Now, it’s time to build the second API using the same building blocks and enter()
. We will use the same logic, but we are not going to execute the code block inside the method. Rather it will be followed after the call to enter()
as we do the state management. The implementation of the method is as follows:
@Override
public boolean enter() {
if (mTPS == 0L) {
return false;
}
synchronized (mBoundaryLock) {
if (mLastExecutionNanos == 0L) {
mLastExecutionNanos = System.nanoTime();
mCounter++;
mNextSecondBoundary = mLastExecutionNanos + NANO_PER_SEC;
return true;
} else {
long now = System.nanoTime();
if (now <= mNextSecondBoundary) {
if (mCounter < mTPS) {
mLastExecutionNanos = now;
mCounter++;
return true;
} else return false;
} else {
// Reset the counter as we in a different second now.
mCounter = 0;
mLastExecutionNanos = 0L;
mNextSecondBoundary = 0L;
return enter();
}
}
}
}
Now, our simple rate limiter is ready for use. You can check out the complete code here.
Results
We will try to create a driver code that creates six threads. Each thread tries to count from 0 to 100 with a delay of 50ms (that can be set to any number). We will put our rate limiter into action as follows:
public static void main(String[] args) {
RateLimiter limiter = new SimpleTokenBucketRateLimiter(1);
Thread[] group = new Thread[6];
Runnable r = () -> {
for (int i = 0; i < 100; i++) {
try {
Thread.sleep(50);
} catch (InterruptedException e) {
throw new RuntimeException(e);
}
if (limiter.enter()) {
System.out.println("Values:- " + Thread.currentThread().getName() + ": " + i);
}
}
};
for (int i = 0; i < 6; i++) {
group[i] = new Thread(r);
group[i].start();
}
}
Our APIs do not support smoothing the transactions, but instead, they make them wait until the next token is assigned rather than dropping requests. After rejecting them, it returns false, so we can queue up those if we really want to.
if (limiter.enter()) {
System.out.println("Values:- " + Thread.currentThread().getName() + ": " + i);
} else { // queue the work again }

When we try to set the TPS to 2
we see the following output:

It works!
Uses From The Android Perspective
- Consider a case where you are writing code to capture the user’s signature. As they drag the pointer, you capture thousands of points. All of them might not be required for a smooth signature, so you take a sample using rate limiting.

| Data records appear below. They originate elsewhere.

import Literature.MathematicalPhysics.QuantumLattice.XYOrderInfraredProofs
import HarnessLib

/-!
# Translation invariance of the thermal correlations of the Heisenberg model on the torus

Sibling proof file of `Literature/MathematicalPhysics/QuantumLattice/HeisenbergOrder.lean`
(item `provefact-Literature.MathematicalPhysics.QuantumLattice.spinSpinCorrTorus_add_right`),
the thermal companion of `HeisenbergOrderTranslationProofs.lean` (the ground-state case,
`groundStateSpinCorrTorus_add_right_holds`, with the translation invariance
`heisenbergTorus_submatrix_comp_addRight` of the torus Hamiltonian); the two files are independent
(both rest on the site-relabelling bookkeeping of `XYOrderInfraredProofs.lean`). No statement is
introduced or changed; this file discharges the named fact

* `spinSpinCorrTorus_add_right_holds : spinSpinCorrTorus_add_right` — translation invariance
  `⟨𝐒_{x+v} · 𝐒_{y+v}⟩_{β,L} = ⟨𝐒_x · 𝐒_y⟩_{β,L}` of the thermal two-point function
  `spinSpinCorrTorus β L n J` of the spin-`n/2` Heisenberg model `H_L = J Σ_{⟨x,y⟩} 𝐒_x · 𝐒_y` on
  the discrete torus `(ℤ/Lℤ)^d` (periodic boundary conditions), for all `β`, `L`, `n`, `J`, `v`,
  `x`, `y` — Dyson–Lieb–Simon (1978) §1, pp. 337–339, where the Hamiltonian (2) is taken with
  periodic boundary conditions ("`Λ`, viewed as a torus") and the two-point function of the Gibbs
  state (3Qb) enters through its translation averages `g_p = ⟨Ŝ_p · Ŝ_{-p}⟩` (8), with the sum
  rule (9)/(9Q) valid at "any value of `α`" — i.e. translation invariance,

and records, as reusable API, the covariance of the Heisenberg Hamiltonian of an arbitrary finite
graph under graph automorphisms (`heisenbergHamiltonian_submatrix_comp`; torus translations —
the public statement is `heisenbergTorus_submatrix_comp_addRight` of
`HeisenbergOrderTranslationProofs.lean`, re-derived here privately from the general lemma — and
torus reflections are special cases) and the resulting symmetry of the torus Gibbs state
(`gibbsState_heisenbergTorus_submatrix_comp_addRight`).

## The argument (folklore; Bratteli–Robinson II §6.2.1 covariance, §5.3.1 Gibbs states)

The translation `π = (· + v)` of the torus is a bijection of the sites; on tensor indices it acts
by `σ ↦ σ ∘ π`, i.e. by the permutation matrix `U` of `e = (σ ↦ σ ∘ π)`, and relabelling is
conjugation, `U M Uᴴ = M ∘ (e × e)` (`Matrix.toPEquiv_toMatrix_conj`). Relabelling sends
`S^α_x ↦ S^α_{x+v}` (`siteSpin_submatrix_comp`) and fixes `H_L`, because `π` is a graph
automorphism of the nearest-neighbour torus graph (`heisenbergHamiltonian_submatrix_comp`: the
edge sum is reindexed along `Sym2.map π`). A unitary commuting with `H` commutes with `e^{-βH}`
(`Commute.exp_left`), so by cyclicity of the trace `tr(e^{-βH} U A Uᴴ) = tr(e^{-βH} A)`, i.e.
`⟨U A Uᴴ⟩_β = ⟨A⟩_β`. The junk side `L = 0` (both sides `0` by definition) is trivial.

## Sources

* F. J. Dyson, E. H. Lieb, B. Simon, *Phase transitions in quantum spin systems with isotropic and
  nonisotropic interactions*, J. Stat. Phys. 18 (1978) 335–383, §1, pp. 337–339, eqs. (2), (3Qb),
  (8), (9)/(9Q) (read in the reprint, E. H. Lieb, *Statistical Mechanics. Selecta*, pp. 147–152).
* O. Bratteli, D. W. Robinson, *Operator Algebras and Quantum Statistical Mechanics II*, §5.3.1
  (Gibbs states), §6.2.1 (covariance of the local algebras).
* H. Tasaki, *Physics and Mathematics of Quantum Many-Body Systems* (2020), §2.4, App. A.

## Mathlib / Literature status

Reused: `siteSpin_submatrix_comp`, `spinBond_submatrix_comp`, `submatrix_finset_sum`,
`bijective_comp_equiv`, `Matrix.toPEquiv_toMatrix_conj`,
`Matrix.conjTranspose_toPEquiv_toMatrix_mul_self` (`XYOrderInfraredProofs`); Mathlib's
`Matrix.submatrix_mul`, `Finset.sum_nbij'`, `Sym2.map`, `Commute.exp_left`,
`Matrix.trace_mul_cycle`. The invariance of the Gibbs state under a unitary commuting with `H`,
and under a reindexing fixing `H`, is proved here *privately*: the same two statements are proved
(publicly) in the barrier files
`Literature/Barriers/AtomisticToContinuum/HalfFillingDischarges.lean` and
`…/HalfFillingInfraredModes.lean` of another summit (`Matrix.gibbsState_conj_of_commute`,
`BoseGas.gibbsState_submatrix_of_invariant`), which this topic file does not import.
-/

noncomputable section

open Matrix Finset
open Literature.MathematicalPhysics.QuantumLattice Literature.Probability.LatticeModels

namespace Literature.MathematicalPhysics.QuantumLattice

/-! ### Symmetries of the Gibbs state -/

section GibbsSymmetry

variable {m : Type*} [Fintype m] [DecidableEq m]

/-- Invariance of the Gibbs state under a symmetry: if `U` commutes with `H` and `UᴴU = 1` then
`⟨U A Uᴴ⟩_β = ⟨A⟩_β` (`e^{-βH}` commutes with `U`; cyclicity of the trace). Private copy of
`Matrix.gibbsState_conj_of_commute` (a barrier file of another summit, not imported here).
Bratteli–Robinson II §5.3.1. [folklore] -/
private theorem gibbsState_unitary_conj {H U : Matrix m m ℂ} (hU : U * H = H * U)
    (hUU : Uᴴ * U = 1) (β : ℝ) (A : Matrix m m ℂ) :
    gibbsState β H (U * A * Uᴴ) = gibbsState β H A := by
  have hc : Commute (gibbsWeight β H) U := by
    have h1 : Commute (-(β : ℂ) • H) U := (Commute.smul_left (a := H) (b := U) hU.symm _)
    exact h1.exp_left
  rw [gibbsState_apply, gibbsState_apply]
  congr 1
  calc (gibbsWeight β H * (U * A * Uᴴ)).trace = (U * (gibbsWeight β H * A) * Uᴴ).trace := by
        rw [← Matrix.mul_assoc, ← Matrix.mul_assoc, hc.eq, Matrix.mul_assoc U]
    _ = (Uᴴ * U * (gibbsWeight β H * A)).trace := by
        rw [trace_mul_cycle, Matrix.mul_assoc]
    _ = (gibbsWeight β H * A).trace := by rw [hUU, Matrix.one_mul]

/-- Invariance of the Gibbs state under a symmetry of the index set: if reindexing along the
permutation `e` fixes `H`, then `⟨O ∘ (e × e)⟩_{β,H} = ⟨O⟩_{β,H}` (the permutation matrix of `e`
is a unitary commuting with `H`). Private copy of
`Literature.Barriers.AtomisticToContinuum.BoseGas.gibbsState_submatrix_of_invariant` (a barrier
file of another summit, not imported here). Bratteli–Robinson II §5.3.1. [folklore] -/
private theorem gibbsState_submatrix_equiv_of_invariant {H : Matrix m m ℂ} (e : m ≃ m)
    (hinv : H.submatrix e e = H) (β : ℝ) (O : Matrix m m ℂ) :
    gibbsState β H (O.submatrix e e) = gibbsState β H O := by
  set U : Matrix m m ℂ := e.toPEquiv.toMatrix with hU
  have hUU : Uᴴ * U = 1 := conjTranspose_toPEquiv_toMatrix_mul_self e
  have hcomm : U * H = H * U := by
    have h1 : U * H * Uᴴ = H := by rw [hU, toPEquiv_toMatrix_conj, hinv]
    calc U * H = U * H * (Uᴴ * U) := by rw [hUU, mul_one]
      _ = U * H * Uᴴ * U := by rw [← mul_assoc]
      _ = H * U := by rw [h1]
  rw [← toPEquiv_toMatrix_conj, ← hU]
  exact gibbsState_unitary_conj hcomm hUU β O

end GibbsSymmetry

/-! ### Covariance of the Heisenberg Hamiltonian under graph automorphisms -/

section GraphAutomorphism

variable {Λ : Type*} [Fintype Λ] [DecidableEq Λ] (n : ℕ)

/-- Relabelling the exchange operators: `𝐒_x · 𝐒_y ↦ 𝐒_{π x} · 𝐒_{π y}` under the relabelling
`σ ↦ σ ∘ π` of tensor indices. Bratteli–Robinson II §6.2.1 (covariance). [folklore] -/
theorem spinDot_submatrix_comp (π : Λ ≃ Λ) (x y : Λ) :
    (spinDot n x y : Op Λ (n + 1)).submatrix (fun σ => σ ∘ π) (fun σ => σ ∘ π) =
      spinDot n (π x) (π y) := by
  simp only [spinDot, submatrix_finset_sum, spinBond_submatrix_comp]

/-- Relabelling the edge terms: `spinDotSym n e ↦ spinDotSym n (Sym2.map π e)`. [folklore] -/
theorem spinDotSym_submatrix_comp (π : Λ ≃ Λ) (e : Sym2 Λ) :
    (spinDotSym n e : Op Λ (n + 1)).submatrix (fun σ => σ ∘ π) (fun σ => σ ∘ π) =
      spinDotSym n (Sym2.map π e) := by
  induction e using Sym2.ind with
  | h x y => rw [Sym2.map_mk, spinDotSym_mk, spinDotSym_mk, spinDot_submatrix_comp]

variable (G : SimpleGraph Λ) [DecidableRel G.Adj]

omit [Fintype Λ] [DecidableEq Λ] [DecidableRel G.Adj] in
/-- A graph automorphism maps edges to edges. [folklore] -/
private theorem map_mem_edgeFinset_of_adj_iff (π : Λ ≃ Λ)
    (hπ : ∀ x y, G.Adj (π x) (π y) ↔ G.Adj x y) [Fintype G.edgeSet] {e : Sym2 Λ}
    (he : e ∈ G.edgeFinset) : Sym2.map π e ∈ G.edgeFinset := by
  induction e using Sym2.ind with
  | h x y =>
    rw [Sym2.map_mk, SimpleGraph.mem_edgeFinset, SimpleGraph.mem_edgeSet, hπ]
    exact (SimpleGraph.mem_edgeSet G).1 (SimpleGraph.mem_edgeFinset.1 he)

/-- **Covariance of the Heisenberg Hamiltonian.** Relabelling the sites along a graph
automorphism `π` of a finite graph `G` fixes `H = J Σ_{{x,y} ∈ E(G)} 𝐒_x · 𝐒_y` (the edge sum
is reindexed along `Sym2.map π`); torus translations (`heisenbergTorus_submatrix_comp_addRight`)
and torus reflections are special cases. Bratteli–Robinson II §6.2.1 (covariance);
Tasaki (2020) §2.4. [folklore] -/
theorem heisenbergHamiltonian_submatrix_comp (J : ℝ) (π : Λ ≃ Λ)
    (hπ : ∀ x y, G.Adj (π x) (π y) ↔ G.Adj x y) :
    (heisenbergHamiltonian n G J).submatrix (fun σ => σ ∘ π) (fun σ => σ ∘ π) =
      heisenbergHamiltonian n G J := by
  have hπ' : ∀ x y, G.Adj (π.symm x) (π.symm y) ↔ G.Adj x y := fun x y => by
    rw [← hπ (π.symm x) (π.symm y), Equiv.apply_symm_apply, Equiv.apply_symm_apply]
  unfold heisenbergHamiltonian
  simp only [submatrix_smul, Pi.smul_apply]
  rw [submatrix_finset_sum]
  congr 1
  refine Finset.sum_nbij' (Sym2.map π) (Sym2.map π.symm) (fun e he => ?_) (fun e he => ?_)
    (fun e _ => ?_) (fun e _ => ?_) (fun e _ => ?_)
  · exact map_mem_edgeFinset_of_adj_iff G π hπ he
  · exact map_mem_edgeFinset_of_adj_iff G π.symm hπ' he
  · simp only [Sym2.map_map, Equiv.symm_comp_self, Sym2.map_id', id_eq]
  · simp only [Sym2.map_map, Equiv.self_comp_symm, Sym2.map_id', id_eq]
  · exact spinDotSym_submatrix_comp n π e

end GraphAutomorphism

/-! ### Translations of the torus: the Gibbs state and the discharge -/

section Torus

variable {d : ℕ}

/-- Translations are graph automorphisms of the discrete torus `(ℤ/Lℤ)^d` (private copy of
`Literature.Probability.LatticeModels.torusGraph_adj_add_right` of `IsingTransport.lean`, not
imported here). Friedli–Velenik (2017) §3.1. [folklore] -/
private theorem torusGraph_adj_add_right_iff {L : ℕ} (v x y : TorusSite d L) :
    (torusGraph d L).Adj (x + v) (y + v) ↔ (torusGraph d L).Adj x y := by
  simp only [torusGraph_adj_iff, add_right_comm _ v, add_left_inj, ne_eq]

/-- Translation invariance of the Heisenberg Hamiltonian of the torus, as the special case
`π = (· + v)` of `heisenbergHamiltonian_submatrix_comp` (private: the public statement is
`heisenbergTorus_submatrix_comp_addRight` of `HeisenbergOrderTranslationProofs.lean`).
Dyson–Lieb–Simon (1978) §1, p. 337. [folklore] -/
private theorem heisenbergTorus_submatrix_comp_addRight_of_automorphism (L : ℕ) [NeZero L] (n : ℕ)
    (J : ℝ) (v : TorusSite d L) :
    (heisenbergTorus d L n J).submatrix (fun σ => σ ∘ Equiv.addRight v)
        (fun σ => σ ∘ Equiv.addRight v) = heisenbergTorus d L n J :=
  heisenbergHamiltonian_submatrix_comp n (torusGraph d L) J (Equiv.addRight v)
    (fun x y => torusGraph_adj_add_right_iff v x y)

/-- **Translation invariance of the torus Gibbs state of the Heisenberg model**:
`⟨O ∘ (τ_v × τ_v)⟩_{β,L} = ⟨O⟩_{β,L}` for the relabelling `τ_v : σ ↦ σ ∘ (· + v)` of tensor indices
(a permutation unitary commuting with `H_L`). Dyson–Lieb–Simon (1978) §1, pp. 337–339;
Bratteli–Robinson II §5.3.1. [folklore] -/
theorem gibbsState_heisenbergTorus_submatrix_comp_addRight (β : ℝ) (L : ℕ) [NeZero L] (n : ℕ)
    (J : ℝ) (v : TorusSite d L) (O : Op (TorusSite d L) (n + 1)) :
    gibbsState β (heisenbergTorus d L n J)
        (O.submatrix (fun σ => σ ∘ Equiv.addRight v) (fun σ => σ ∘ Equiv.addRight v)) =
      gibbsState β (heisenbergTorus d L n J) O :=
  gibbsState_submatrix_equiv_of_invariant
    (Equiv.arrowCongr (Equiv.addRight v).symm (Equiv.refl (Fin (n + 1))))
    (heisenbergTorus_submatrix_comp_addRight_of_automorphism L n J v) β O

/-- Relabelling the spins along the translation `x ↦ x + v`: `S^α_{x+v} = S^α_x ∘ (τ_v × τ_v)`
(`siteSpin_submatrix_comp`). Bratteli–Robinson II §6.2.1 (covariance). [folklore] -/
theorem siteSpin_add_eq_submatrix (L : ℕ) [NeZero L] (n : ℕ) (v x : TorusSite d L) (α : Fin 3) :
    (siteSpin n (x + v) α : Op (TorusSite d L) (n + 1)) =
      (siteSpin n x α : Op (TorusSite d L) (n + 1)).submatrix (fun σ => σ ∘ Equiv.addRight v)
        (fun σ => σ ∘ Equiv.addRight v) :=
  (siteSpin_submatrix_comp n (Equiv.addRight v) x α).symm

/-- **Discharge of `spinSpinCorrTorus_add_right`.** Translation invariance of the thermal
two-point function of the Heisenberg model on the torus:
`⟨𝐒_{x+v} · 𝐒_{y+v}⟩_{β,L} = ⟨𝐒_x · 𝐒_y⟩_{β,L}` for all `β`, `L`, `n`, `J`, `v`, `x`, `y` (for
`L ≠ 0`: `S^α_{x+v} S^α_{y+v}` is the relabelling of `S^α_x S^α_y` along `x ↦ x + v`, which fixes
`H_L`, and the Gibbs state is invariant under symmetries of `H_L`; for the junk side `L = 0` both
sides are `0`). Dyson–Lieb–Simon, J. Stat. Phys. 18 (1978) 335, §1, pp. 337–339: the
Hamiltonian (2) "has periodic boundary conditions … `Λ`, viewed as a torus", thermal expectations
(3Qb), and the sum rule (9)/(9Q) `|Λ|⁻¹ Σ_p g_p = ⟨(𝐒_α)²⟩` "(any value of `α` can be used)", i.e.
the translation invariance of the periodic Gibbs state used throughout.
[cite: DysonLiebSimon1978, §1, pp. 337–339, eqs. (2), (3Qb), (9Q)] -/
theorem spinSpinCorrTorus_add_right_holds : spinSpinCorrTorus_add_right (d := d) := by
  intro β L n J v x y
  rcases Nat.eq_zero_or_pos L with hL | hL
  · subst hL
    simp
  · haveI : NeZero L := ⟨hL.ne'⟩
    rw [spinSpinCorrTorus_of_neZero, spinSpinCorrTorus_of_neZero]
    refine congrArg Complex.re (Finset.sum_congr rfl fun α _ => ?_)
    rw [thermalCorr, thermalCorr, siteSpin_add_eq_submatrix L n v x α,
      siteSpin_add_eq_submatrix L n v y α,
      ← Matrix.submatrix_mul _ _ _ _ _ (bijective_comp_equiv (q := n + 1) _),
      gibbsState_heisenbergTorus_submatrix_comp_addRight]

end Torus

end Literature.MathematicalPhysics.QuantumLattice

- Some events called at a high frequency. You can control that.
- We have
MessageQueue
’s idle listener. When we listen for it in the main thread, it’s called in a haphazard manner. Sometimes, it is called several times in a second. If we want to build a heart beat system that tells us when the main thread is idle, we can use this to receive events per second. If we do not receive an event for a second, we can assume the main thread is busy. - For your framework/library’s API quota management, you can control the API calls depending on the payment plan the user has opted for.
That’s all.
We will build a more complex rate limiter in the upcoming articles.